148. И беседуя так с Филофеем, святой просовывает свою руку под его одежду и касается обнаженного живота того, кто лежал на ложе, и надавливает на него с силой, двигает руку, как бы измеряя его, сдавливает его пальцами и ладонью, как бы делая его способным вместить [лишь] немного пищи. Затем, ласково обратившись к Филофею, сказал ему: «Если хочешь, выйди [отсюда] и приди к нам в гости, мы снова увидим и будем приветствовать тебя, милого Филофея». Когда один сказал это, а другой услышал, святой исчез из поля зрения Филофея. А Филофей, придя в себя, обрел душу свою исполненной всяческой радости. С тех пор появилась у него природная воздержанность: с малыми потребностями и с простой трапезой проходил он затворническую жизнь, С радостью рассказывал он сопребывающим о [своем] видении, о посещении и явлении ему святого.

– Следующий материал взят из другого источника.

import Literature.Computability.Cryptography.LWEModulusSwitchSamples
import Literature.Computability.Cryptography.LWENoiseConvolution
import HarnessLib

/-!
# Post-processing torus `LWE` samples: re-randomising the secret and raising the noise rate (exact laws)

Topic `Computability/Cryptography` (LWE), grouping namespace `BLPRS2013`. Proved glue (no named fact)
towards `Literature.Computability.Cryptography.blprs_gapSVP_sqrt_dim_to_lwe_classical` (**pqc.S21**),
hypothesis `h₃` of `BLPRSReduction.lean` — the two textbook sample transformations that follow the modulus
switch of Cor. 3.2 in the reduction: the **random self-reduction of the secret** ("`(a, b) ↦ (a, b + ⟨a, t⟩/q)`
turns `A_{q,s,φ}` into `A_{q,s+t,φ}` and keeps uniform samples uniform", Regev 2009, Lemma 4.1 (proof:
"a uniform `t`… makes the secret uniform"), used by BLPRS to pass from a binary to a uniform secret) and the
**noise raising** of Regev 2009, Lemma 3.7 / BLPRS 2013, Lemma 2.15 ("adds to the second element of each
sample a noise sampled independently from `Ψ_{√γ}`. This creates … samples from `A_{s,Ψ_{√(β²+γ)}}`"),
as ONE Markov kernel on torus samples `ℤ_qⁿ × 𝕋`:
* `postKernel q τ t (a, b) = law of (a, b + ⟨a, t⟩/q + e)`, `e ← Ψ_τ` (`postOutput` = its action on a law);
* **`postOutput_uniformInput`** — uniform samples stay uniform (EXACT: Haar measure is translation
  invariant);
* **`postOutput_torusLWESample`** — `A_{q,s,Ψ_σ} ↦ A_{q,s+t,Ψ_{√(σ²+τ²)}}` (EXACT: `⟨a,s⟩/q + ⟨a,t⟩/q ≡ ⟨a,s+t⟩/q
  (mod 1)` and `Ψ_σ ∗ Ψ_τ = Ψ_{√(σ²+τ²)}`, `LWENoiseConvolution.wrappedGaussian_conv`).

## References

* O. Regev, *On lattices, learning with errors, random linear codes, and cryptography*, J. ACM 56 (2009),
  Lemma 4.1 (proof, re-randomising the secret) and Lemma 3.7 (proof, adding noise). [RegevLWE2009]
* Z. Brakerski, A. Langlois, C. Peikert, O. Regev, D. Stehlé, *Classical hardness of learning with errors*,
  STOC 2013; arXiv:1306.0281, Lemma 2.15 and §4 (binary to uniform secret). [BrakerskiEtAl2013]
-/

noncomputable section

open MeasureTheory ProbabilityTheory
open scoped Real ENNReal NNReal

namespace Literature.Computability.Cryptography

namespace BLPRS2013

section Post

variable (n q : ℕ) [NeZero q] (τ : ℝ) (t : Fin n → ZMod q)

/-- The phase `⟨a, t⟩/q ∈ 𝕋` added by the random self-reduction. [cite: RegevLWE2009, Lemma 4.1 (proof)] -/
def rsrPhase (a : Fin n → ZMod q) : UnitAddCircle := ((((a ⬝ᵥ t).val : ℝ) / q : ℝ) : UnitAddCircle)

/-- **The post-processing kernel**: `(a, b) ↦ (a, b + ⟨a, t⟩/q + e)`, `e ← Ψ_τ`. [cite: RegevLWE2009, Lemma 4.1 (proof) and Lemma 3.7 (proof)] -/
def postKernel (p : (Fin n → ZMod q) × UnitAddCircle) : Measure ((Fin n → ZMod q) × UnitAddCircle) :=
  (LWE.wrappedGaussian τ).map fun e => (p.1, p.2 + rsrPhase n q t p.1 + e)

/-- The action of the kernel on a law of torus samples. [folklore] -/
def postOutput (μ : Measure ((Fin n → ZMod q) × UnitAddCircle)) : Measure ((Fin n → ZMod q) × UnitAddCircle) :=
  μ.bind (postKernel n q τ t)

variable {n q τ t}

omit [NeZero q] in
/-- Measurability of `e ↦ (a, c + e)`. [folklore] -/
theorem measurable_mk_const_add (a : Fin n → ZMod q) (c : UnitAddCircle) : Measurable fun e : UnitAddCircle => (a, c + e) :=
  measurable_const.prodMk (measurable_const.add measurable_id)

omit [NeZero q] in
/-- The kernel on a measurable set. [folklore] -/
theorem postKernel_apply (p : (Fin n → ZMod q) × UnitAddCircle) {S : Set ((Fin n → ZMod q) × UnitAddCircle)} (hS : MeasurableSet S) :
    postKernel n q τ t p S = LWE.wrappedGaussian τ {e | (p.1, p.2 + rsrPhase n q t p.1 + e) ∈ S} := by
  rw [postKernel, Measure.map_apply (measurable_mk_const_add _ _) hS]
  rfl

/-- The kernel is Markov. [folklore] -/
instance isProbabilityMeasure_postKernel (p : (Fin n → ZMod q) × UnitAddCircle) : IsProbabilityMeasure (postKernel n q τ t p) :=
  Measure.isProbabilityMeasure_map (measurable_mk_const_add _ _).aemeasurable

/-- The kernel is measurable. [folklore] -/
theorem measurable_postKernel : Measurable (postKernel n q τ t) := by
  refine Measure.measurable_of_measurable_coe _ fun S hS => ?_
  simp_rw [postKernel_apply _ hS]
  refine measurable_from_prod_countable_right fun a => ?_
  dsimp only
  -- `b ↦ Ψ_τ {e | (a, b + c + e) ∈ S}` is the section measure of a measurable set in `𝕋 × 𝕋`
  have hT : MeasurableSet {x : UnitAddCircle × UnitAddCircle | (a, x.1 + rsrPhase n q t a + x.2) ∈ S} :=
    (measurable_const.prodMk ((measurable_fst.add measurable_const).add measurable_snd)) hS
  exact measurable_measure_prodMk_left hT

/-- The output of a probability law is a probability law. [folklore] -/
instance isProbabilityMeasure_postOutput (μ : Measure ((Fin n → ZMod q) × UnitAddCircle)) [IsProbabilityMeasure μ] :
    IsProbabilityMeasure (postOutput n q τ t μ) := by
  constructor
  rw [postOutput, Measure.bind_apply MeasurableSet.univ measurable_postKernel.aemeasurable]
  simp

/-- The output law of a product input `U(ℤ_qⁿ) ⊗ φ` pushed through `(a, y) ↦ (a, g a + y)`, on a measurable
set: `∑_a U(a) · ∫∫ 1_S(a, g a + y + ⟨a,t⟩/q + e) dΨ_τ(e) dφ(y)`. [folklore] -/
theorem postOutput_map_apply (φ : Measure UnitAddCircle) [SFinite φ] (g : (Fin n → ZMod q) → UnitAddCircle)
    {S : Set ((Fin n → ZMod q) × UnitAddCircle)} (hS : MeasurableSet S) :
    postOutput n q τ t (((PMF.uniformOfFintype (Fin n → ZMod q)).toMeasure.prod φ).map fun p => (p.1, g p.1 + p.2)) S =
      ∑ a : Fin n → ZMod q, PMF.uniformOfFintype (Fin n → ZMod q) a *
        ∫⁻ y, LWE.wrappedGaussian τ {e | (a, g a + y + rsrPhase n q t a + e) ∈ S} ∂φ := by
  have hG : Measurable fun p : (Fin n → ZMod q) × UnitAddCircle => (p.1, g p.1 + p.2) :=
    measurable_from_prod_countable_right fun a => by dsimp only; exact measurable_const.prodMk (measurable_const.add measurable_id)
  have hmeas : Measurable fun x => postKernel n q τ t x S := (Measure.measurable_coe hS).comp measurable_postKernel
  have hmeas' : Measurable fun a : (Fin n → ZMod q) × UnitAddCircle => postKernel n q τ t (a.1, g a.1 + a.2) S := hmeas.comp hG
  rw [postOutput, Measure.bind_apply hS measurable_postKernel.aemeasurable, lintegral_map hmeas hG,
    lintegral_prod _ hmeas'.aemeasurable, lintegral_fintype]
  refine Finset.sum_congr rfl fun a _ => ?_
  rw [PMF.toMeasure_apply_singleton _ _ (measurableSet_singleton _), mul_comm]
  congr 1
  refine lintegral_congr fun y => ?_
  rw [postKernel_apply _ hS]

/-- **Uniform samples stay uniform** (Haar measure on `𝕋` is invariant under the translation by
`⟨a,t⟩/q + e`, then average over `e`). [cite: RegevLWE2009, Lemma 4.1 (proof)] -/
theorem postOutput_uniformInput : postOutput n q τ t (uniformInput n q) = uniformInput n q := by
  have hid : uniformInput n q = ((PMF.uniformOfFintype (Fin n → ZMod q)).toMeasure.prod (volume : Measure UnitAddCircle)).map
      fun p => (p.1, (fun _ => (0 : UnitAddCircle)) p.1 + p.2) := by
    have : (fun p : (Fin n → ZMod q) × UnitAddCircle => (p.1, (fun _ => (0 : UnitAddCircle)) p.1 + p.2)) = id := by
      funext p; simp
    rw [this, Measure.map_id]; rfl
  ext S hS
  rw [hid, postOutput_map_apply (volume : Measure UnitAddCircle) (fun _ => (0 : UnitAddCircle)) hS, ← hid, uniformInput, Measure.prod_apply hS,
    lintegral_fintype]
  refine Finset.sum_congr rfl fun a _ => ?_
  rw [PMF.toMeasure_apply_singleton _ _ (measurableSet_singleton _), mul_comm (volume (Prod.mk a ⁻¹' S))]
  congr 1
  -- `∫ Ψ_τ{e | (a, y + c + e) ∈ S} dy = ∫∫ 1 dΨ_τ dy` after the Haar-preserving change `y ↦ y + c + e`
  have hsec : MeasurableSet (Prod.mk a ⁻¹' S) := measurable_prodMk_left hS
  have hT : MeasurableSet {x : UnitAddCircle × UnitAddCircle | (a, x.1 + rsrPhase n q t a + x.2) ∈ S} :=
    (measurable_const.prodMk ((measurable_fst.add measurable_const).add measurable_snd)) hS
  calc ∫⁻ y, LWE.wrappedGaussian τ {e | (a, (0 : UnitAddCircle) + y + rsrPhase n q t a + e) ∈ S} ∂(volume : Measure UnitAddCircle)
      = ∫⁻ y, LWE.wrappedGaussian τ {e | (a, y + rsrPhase n q t a + e) ∈ S} ∂(volume : Measure UnitAddCircle) := by simp_rw [zero_add]
    _ = (volume.prod (LWE.wrappedGaussian τ)) {x : UnitAddCircle × UnitAddCircle | (a, x.1 + rsrPhase n q t a + x.2) ∈ S} := by
        rw [Measure.prod_apply hT]; rfl
    _ = ((LWE.wrappedGaussian τ).prod volume) {x : UnitAddCircle × UnitAddCircle | (a, x.2 + rsrPhase n q t a + x.1) ∈ S} := by
        rw [← Measure.prod_swap, Measure.map_apply measurable_swap hT]; rfl
    _ = ∫⁻ e, volume {y : UnitAddCircle | (a, y + rsrPhase n q t a + e) ∈ S} ∂LWE.wrappedGaussian τ := by
        rw [Measure.prod_apply]
        · rfl
        · exact (measurable_const.prodMk ((measurable_snd.add measurable_const).add measurable_fst)) hS
    _ = ∫⁻ _e, volume (Prod.mk a ⁻¹' S) ∂LWE.wrappedGaussian τ := by
        refine lintegral_congr fun e => ?_
        have : {y : UnitAddCircle | (a, y + rsrPhase n q t a + e) ∈ S} = (fun y => y + (rsrPhase n q t a + e)) ⁻¹' (Prod.mk a ⁻¹' S) := by
          ext y; simp [add_assoc]
        rw [this, ← Measure.map_apply (measurable_add_const _) hsec, map_add_right_eq_self]
    _ = volume (Prod.mk a ⁻¹' S) := by
        rw [lintegral_const, measure_univ, mul_one]

/-- **Phases add mod 1**: `⟨a,s⟩/q + ⟨a,t⟩/q ≡ ⟨a,s+t⟩/q (mod 1)`. [folklore] -/
theorem phase_add_rsrPhase (s : Fin n → ZMod q) (a : Fin n → ZMod q) :
    (((((a ⬝ᵥ s).val : ℝ) / q : ℝ) : UnitAddCircle)) + rsrPhase n q t a = ((((a ⬝ᵥ (s + t)).val : ℝ) / q : ℝ) : UnitAddCircle) := by
  have hq : (q : ℝ) ≠ 0 := by exact_mod_cast NeZero.ne q
  have hdvd : (q : ℤ) ∣ (((a ⬝ᵥ s).val : ℤ) + ((a ⬝ᵥ t).val : ℤ) - ((a ⬝ᵥ (s + t)).val : ℤ)) := by
    rw [← ZMod.intCast_zmod_eq_zero_iff_dvd]
    push_cast
    rw [ZMod.natCast_zmod_val, ZMod.natCast_zmod_val, ZMod.natCast_zmod_val, dotProduct_add]
    ring
  obtain ⟨j, hj⟩ := hdvd
  rw [rsrPhase, ← QuotientAddGroup.mk_add, QuotientAddGroup.eq_iff_sub_mem]
  refine ⟨j, ?_⟩
  have hj' : (((a ⬝ᵥ s).val : ℝ) + ((a ⬝ᵥ t).val : ℝ) - ((a ⬝ᵥ (s + t)).val : ℝ)) = (q : ℝ) * j := by exact_mod_cast hj
  simp only [zsmul_eq_mul, mul_one]
  field_simp
  linarith

/-- **`A_{q,s,Ψ_σ} ↦ A_{q,s+t,Ψ_{√(σ²+τ²)}}` exactly.** [cite: RegevLWE2009, Lemma 4.1 (proof) and Lemma 3.7 (proof); BrakerskiEtAl2013, Lemma 2.15] -/
theorem postOutput_torusLWESample (σ : ℝ) (s : Fin n → ZMod q) :
    postOutput n q τ t (LWE.torusLWESample q (LWE.wrappedGaussian σ) s) =
      LWE.torusLWESample q (LWE.wrappedGaussian (Real.sqrt (σ ^ 2 + τ ^ 2))) (s + t) := by
  -- both sample maps are of the form `(a, y) ↦ (a, g a + y)`
  have hform : ∀ s' : Fin n → ZMod q, LWE.torusSampleMap q s' = fun p : (Fin n → ZMod q) × UnitAddCircle =>
      (p.1, (fun a => (((((a ⬝ᵥ s').val : ℝ) / q : ℝ) : UnitAddCircle))) p.1 + p.2) := fun s' => rfl
  have hG : ∀ s' : Fin n → ZMod q, Measurable fun p : (Fin n → ZMod q) × UnitAddCircle =>
      (p.1, (fun a => (((((a ⬝ᵥ s').val : ℝ) / q : ℝ) : UnitAddCircle))) p.1 + p.2) := fun s' =>
    measurable_from_prod_countable_right fun a => by dsimp only; exact measurable_const.prodMk (measurable_const_add _)
  ext S hS
  rw [LWE.torusLWESample, hform s,
    postOutput_map_apply (LWE.wrappedGaussian σ) (fun a => (((((a ⬝ᵥ s).val : ℝ) / q : ℝ) : UnitAddCircle))) hS,
    LWE.torusLWESample, hform (s + t), Measure.map_apply (hG _) hS, Measure.prod_apply ((hG _) hS), lintegral_fintype]
  refine Finset.sum_congr rfl fun a _ => ?_
  rw [PMF.toMeasure_apply_singleton _ _ (measurableSet_singleton _), mul_comm]
  congr 1
  -- the new noise law is the convolution
  have hsec : MeasurableSet {u : UnitAddCircle | (a, ((((a ⬝ᵥ (s + t)).val : ℝ) / q : ℝ) : UnitAddCircle) + u) ∈ S} :=
    (measurable_const.prodMk (measurable_const_add _)) hS
  rw [← LWE.wrappedGaussian_conv, show Prod.mk a ⁻¹' ((fun p : (Fin n → ZMod q) × UnitAddCircle =>
      (p.1, (fun a => ((((a ⬝ᵥ (s + t)).val : ℝ) / q : ℝ) : UnitAddCircle)) p.1 + p.2)) ⁻¹' S) =
      {u : UnitAddCircle | (a, ((((a ⬝ᵥ (s + t)).val : ℝ) / q : ℝ) : UnitAddCircle) + u) ∈ S} from rfl,
    Measure.conv, Measure.map_apply measurable_add hsec, Measure.prod_apply (measurable_add hsec)]
  refine lintegral_congr fun y => ?_
  congr 1
  ext e
  simp only [Set.mem_setOf_eq, Set.mem_preimage]
  rw [← phase_add_rsrPhase s a, add_add_add_comm, add_assoc]

end Post

end BLPRS2013

end Literature.Computability.Cryptography

end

Но когда досточтимый Филофей почувствовал некую поддержку от происшедшего, он рассудил, что видение было от Бога и не было обманом, решил на деле подтвердить [свое] благомыслие. Итак, вместе с братьями, с которыми он жил, он отправляется на поиски святого и, по его указанию достигнув знакомого нам Хрисополя, ищет упомянутый святым мужем монастырь. Когда тамошние монахи показали ему холм с останками святого, он к нему припадает и молитвенно воздает отцу–богослову Симеону вместе с благодарением честь и поклонение, как подобало. Получив от упомянутого ученика святого его икону, написанные в его честь похвальные слова и его собственные богодухновенные поучения, он для себя самого полностью обретает святого, и святой пребывает со всеми тамошними монахами. Поэтому Филофей каждый год радостно празднует в своей обители память отца и преуспевает и, говоря языком псалмов, восхождения в сердце своем положи (Пс. 83:6). Вот что можно рассказать о помощи святого посторонним [людям].